L. Lim, M. Wang, and J. S. Vitter. “SASH: A Self-Adaptive Histogram Set for Dynamically Changing Workloads,” Proceedings of the 29th International Conference on Very Large Databases (VLDB '03), Berlin, Germany, September 2003.
Most RDBMSs maintain a set of histograms for estimating the selectivities of given queries. These selectivities are typically used for cost-based query optimization. While the problem of building an accurate histogram for a given attribute or attribute set has been well-studied, little attention has been given to the problem of building and tuning a set of histograms collectively for multidimensional queries in a self-managed manner based only on query feedback.
In this paper, we present SASH, a Self-Adaptive Set of Histograms that addresses the problem of building and maintaining a set of histograms. SASH uses a novel two-phase method to automatically build and maintain itself using query feedback information only. In the online tuning phase, the current set of histograms is tuned in response to the estimation error of each query in an online manner.

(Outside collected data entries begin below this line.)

import Literature.AlgebraicGeometry.HodgeTheory.SmoothHypersurfaceAtlas
import HarnessLib

/-!
# The affine atlas of `ℂℙⁿ` is positive; the two affine charts of `ℂℙ¹`

Topic `Literature/Topology/FourManifolds`, a sequel to `…ComplexProjectiveSpace` /
`…ComplexProjectiveSpaceOrientationProofs` (a brick for the proof of the named fact
`Literature.Geometry.Symplectic.jSphere_wedgeCount_factorsThroughHomology`, where classes of
two-chart spheres `ℂℙ¹ → X` are localised at their crossings with a `J`-curve and the local
orientation classes of `ℂℙ¹` must be read in the affine charts).  Everything here is **proved**;
no definition, no named fact.

* `ComplexProjectiveSpace.isPositiveAtlas` — **the affine atlas of `ℂℙⁿ` is a positive atlas**
  in the sense of `Literature.AlgebraicTopology.SingularHomology.IsPositiveAtlas` (every change of
  affine charts is differentiable with Jacobian of positive determinant): the transition maps are
  the rational maps `transitionComplex i k`, complex-differentiable on the overlaps, so the general
  criterion `isPositiveAtlas_of_differentiable_complex` (Milnor–Stasheff §13 p. 151: holomorphic
  atlases are oriented, `det_ℝ = |det_ℂ|² > 0`) applies.  Hence
  `positiveAtlasOrientation (isPositiveAtlas n) g` is the complex homological `ℤ`-orientation of
  `ℂℙⁿ`, with local classes computable in every affine chart
  (`positiveAtlasOrientation_localClass_symm_restrOpen`).
* The two affine charts of the Riemann sphere `ℂℙ¹` (Griffiths–Harris, Ch. 0 §2): with the
  identification `z ↦ realCoordinates 1 (fun _ => z)` of `ℂ` with the model `ℝ²`,
  `affineChart i p = realCoordinates 1 (fun _ => affineCoordComplex i p 0)`
  (`affineChart_apply_eq`), the chart inverses are `z ↦ [1 : z]` and `w ↦ [w : 1]`
  (`affineCoordComplex_affineChart_symm`), the second coordinate is the inverse of the first
  (`affineCoordComplex_one_eq_inv`), and the only point outside the first chart is `∞ = [0 : 1]`
  (`eq_affineChart_one_symm_of_not_coordNeZero`, `coordNeZero_one_of_not_coordNeZero_zero`).

## References

* J. Milnor, J. Stasheff, *Characteristic Classes*, PUP 1974, §13 p. 151, §14. [MilnorStasheff1974]
* P. Griffiths, J. Harris, *Principles of Algebraic Geometry* (1978), Ch. 0 §2. [GriffithsHarrisPrinciples1978]
-/

noncomputable section

open Set Function
open Literature.AlgebraicTopology.SingularHomology Literature.AlgebraicGeometry.HodgeTheory

namespace Literature.Topology.FourManifolds

namespace ComplexProjectiveSpace

variable {n : ℕ}

/-! ### The affine atlas is positive -/

/-- **The affine atlas of `ℂℙⁿ` is positive** (Milnor–Stasheff 1974, §13 p. 151: the charts of a
complex manifold form an oriented atlas, since the real Jacobian of a holomorphic change of
coordinates is `|det_ℂ|² > 0`; here via the tree's criterion
`isPositiveAtlas_of_differentiable_complex`, the changes of affine charts being the
complex-differentiable rational maps `transitionComplex i k`). [cite: MilnorStasheff1974, §13 p. 151] -/
theorem isPositiveAtlas (n : ℕ) : IsPositiveAtlas (2 * n) (ComplexProjectiveSpace n) := by
  apply isPositiveAtlas_of_differentiable_complex
  rintro c ⟨k, rfl⟩ c' ⟨i, rfl⟩ y hy
  set R := realCoordinates n with hR
  -- the map read in `ℂⁿ` is `transitionComplex i k`
  have hfun : (fun v : Fin n → ℂ => R.symm (affineChart k ((affineChart i).symm (R v)))) =
      transitionComplex i k := by
    funext v
    change R.symm (((affineChart k : ComplexProjectiveSpace n → EuclideanSpace ℝ (Fin (2 * n))) ∘
      (affineChart i).symm) (R v)) = _
    rw [affineChart_comp_symm]
    simp [hR]
  rw [hfun]
  -- which is complex-differentiable at `R⁻¹ (affineChart i y)`, a point of the overlap
  have h1 : (affineChart i).symm (affineChart i y) = y := (affineChart i).left_inv hy.2
  have h2 : CoordNeZero k y := hy.1
  rw [← h1, affineChart_symm_apply, coordNeZero_mk] at h2
  exact ((contDiffOn_transitionComplex i k).differentiableOn (by simp)).differentiableAt
    ((isOpen_setOf_homogenize_apply_ne_zero i k).mem_nhds h2)

/-! ### The two affine charts of `ℂℙ¹` -/

/-- A vector of `ℂ¹` is the constant vector on its only entry. [folklore] -/
theorem eq_const_of_fin_one (w : Fin 1 → ℂ) : w = fun _ => w 0 := by
  funext j
  rw [Subsingleton.elim j 0]

/-- The affine charts of `ℂℙ¹` read through `z ↦ realCoordinates 1 (fun _ => z)`:
`affineChart i p = realCoordinates 1 (fun _ => affineCoordComplex i p 0)`. [cite: GriffithsHarrisPrinciples1978, Ch. 0 §2] -/
theorem affineChart_apply_eq (i : Fin (1 + 1)) (p : ComplexProjectiveSpace 1) :
    affineChart i p = realCoordinates 1 (fun _ : Fin 1 => affineCoordComplex i p 0) := by
  rw [affineChart_apply, affineCoord, comp_apply, ← eq_const_of_fin_one]

/-- The inverse affine charts of `ℂℙ¹`: the affine coordinate of `(affineChart i)⁻¹ (z)` is `z`
(`[1 : z] ↦ z`, `[w : 1] ↦ w`). [cite: GriffithsHarrisPrinciples1978, Ch. 0 §2] -/
theorem affineCoordComplex_affineChart_symm (i : Fin (1 + 1)) (z : ℂ) :
    affineCoordComplex i ((affineChart i).symm (realCoordinates 1 (fun _ : Fin 1 => z))) 0 = z := by
  rw [affineChart_symm_apply, affineCoordComplex_mk, ContinuousLinearEquiv.symm_apply_apply]
  simp [homogenize, Fin.insertNth_apply_same, Fin.insertNth_apply_succAbove]

/-- A point of an inverse affine chart lies in the chart domain. [folklore] -/
theorem coordNeZero_affineChart_symm (i : Fin (n + 1)) (w : EuclideanSpace ℝ (Fin (2 * n))) :
    CoordNeZero i ((affineChart i).symm w) :=
  (affineChart i).map_target (mem_univ w)

/-- A point of `ℂℙ¹` in the domain of the affine chart `i` is the inverse chart of its affine
coordinate. [cite: GriffithsHarrisPrinciples1978, Ch. 0 §2] -/
theorem affineChart_symm_affineCoordComplex {i : Fin (1 + 1)} {p : ComplexProjectiveSpace 1}
    (hp : CoordNeZero i p) :
    (affineChart i).symm (realCoordinates 1 (fun _ : Fin 1 => affineCoordComplex i p 0)) = p := by
  rw [← affineChart_apply_eq]
  exact (affineChart i).left_inv hp

/-- On `ℂℙ¹`, a point outside the chart `{v₀ ≠ 0}` lies in the chart `{v₁ ≠ 0}`. [folklore] -/
theorem coordNeZero_one_of_not_coordNeZero_zero {p : ComplexProjectiveSpace 1} (hp : ¬ CoordNeZero 0 p) :
    CoordNeZero 1 p := by
  obtain ⟨i, hi⟩ := exists_coordNeZero p
  rcases Fin.eq_zero_or_eq_succ i with rfl | ⟨j, rfl⟩
  · exact absurd hi hp
  · rwa [Subsingleton.elim j 0] at hi

/-- On `ℂℙ¹`, the second affine coordinate is the inverse of the first: `v₀ / v₁ = (v₁ / v₀)⁻¹`
(with the junk values `x / 0 = 0`, `0⁻¹ = 0` this holds at every point). [cite: GriffithsHarrisPrinciples1978, Ch. 0 §2] -/
theorem affineCoordComplex_one_eq_inv (p : ComplexProjectiveSpace 1) :
    affineCoordComplex 1 p 0 = (affineCoordComplex 0 p 0)⁻¹ := by
  induction p using ind with
  | h v =>
    simp only [affineCoordComplex_mk, inv_div]
    rfl

/-- On `ℂℙ¹`, a point outside the chart `{v₀ ≠ 0}` has second affine coordinate `0`. [folklore] -/
theorem affineCoordComplex_one_eq_zero {p : ComplexProjectiveSpace 1} (hp : ¬ CoordNeZero 0 p) :
    affineCoordComplex 1 p 0 = 0 := by
  induction p using ind with
  | h v =>
    have h0 : (v : Fin (1 + 1) → ℂ) 0 = 0 := by
      by_contra h
      exact hp ((coordNeZero_mk 0 v).2 h)
    simp only [affineCoordComplex_mk]
    change (v : Fin (1 + 1) → ℂ) ((1 : Fin (1 + 1)).succAbove 0) / (v : Fin (1 + 1) → ℂ) 1 = 0
    rw [show (1 : Fin (1 + 1)).succAbove 0 = 0 from rfl, h0, zero_div]

/-- On `ℂℙ¹`, the only point outside the chart `{v₀ ≠ 0}` is `∞ = [0 : 1] = (affineChart 1)⁻¹ 0`.
[cite: GriffithsHarrisPrinciples1978, Ch. 0 §2] -/
theorem eq_affineChart_one_symm_of_not_coordNeZero {p : ComplexProjectiveSpace 1} (hp : ¬ CoordNeZero 0 p) :
    p = (affineChart 1).symm (realCoordinates 1 (fun _ : Fin 1 => (0 : ℂ))) := by
  rw [← affineCoordComplex_one_eq_zero hp]
  exact (affineChart_symm_affineCoordComplex (coordNeZero_one_of_not_coordNeZero_zero hp)).symm

/-- The point `∞ = (affineChart 1)⁻¹ 0` of `ℂℙ¹` is not in the chart `{v₀ ≠ 0}`. [folklore] -/
theorem not_coordNeZero_zero_affineChart_one_symm :
    ¬ CoordNeZero 0 ((affineChart (n := 1) 1).symm (realCoordinates 1 (fun _ : Fin 1 => (0 : ℂ)))) := by
  rw [affineChart_symm_apply, coordNeZero_mk, ContinuousLinearEquiv.symm_apply_apply]
  simp [homogenize]
  rfl

end ComplexProjectiveSpace

end Literature.Topology.FourManifolds

end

In the restructuring phase, a new and more accurate set of histograms replaces the current set of histograms. The new set of histograms (attribute sets and memory distribution) is found using information from a batch of query feedback. We present experimental results that show the effectiveness and accuracy of our approach.
L. Lim, M. Wang, and J. S. Vitter. “CXHist: An On-line Classification-based Histogram for XML String Selectivity Estimation,” Proceedings of the 31st International Conference on Very Large Databases (VLDB '05), Trondheim, Norway, August-September 2005.
Query optimization in IBM's System RX, the first truly hybrid relational-XML data management system, requires accurate selectivity estimation of path-value pairs, i.e., the number of nodes in the XML tree reachable by a given path with the given text value. Previous techniques have been inadequate, because they have focused mainly on the tag-labeled paths (tree structure) of the XML data. For most real XML data, the number of distinct string values at the leaf nodes is orders of magnitude larger than the set of distinct rooted tag paths. Hence, the real challenge lies in accurate selectivity estimation of the string predicates on the leaf values reachable via a given path.
In this paper, we present CXHist, a novel workload-aware histogram technique that provides accurate selectivity estimation on a broad class of XML string-based queries. CXHist builds a histogram in an on-line manner by grouping queries into buckets using their true selectivity obtained from query feedback. The set of queries associated with each bucket is summarized into feature distributions. These feature distributions mimic a Bayesian classifier that is used to route a query to its associated bucket during selectivity estimation. We show how CXHist can be used for two general types of (path,string) queries: exact match queries and substring match queries. Experiments using a prototype show that CXHist provides accurate selectivity estimation for both exact match queries and substring match queries.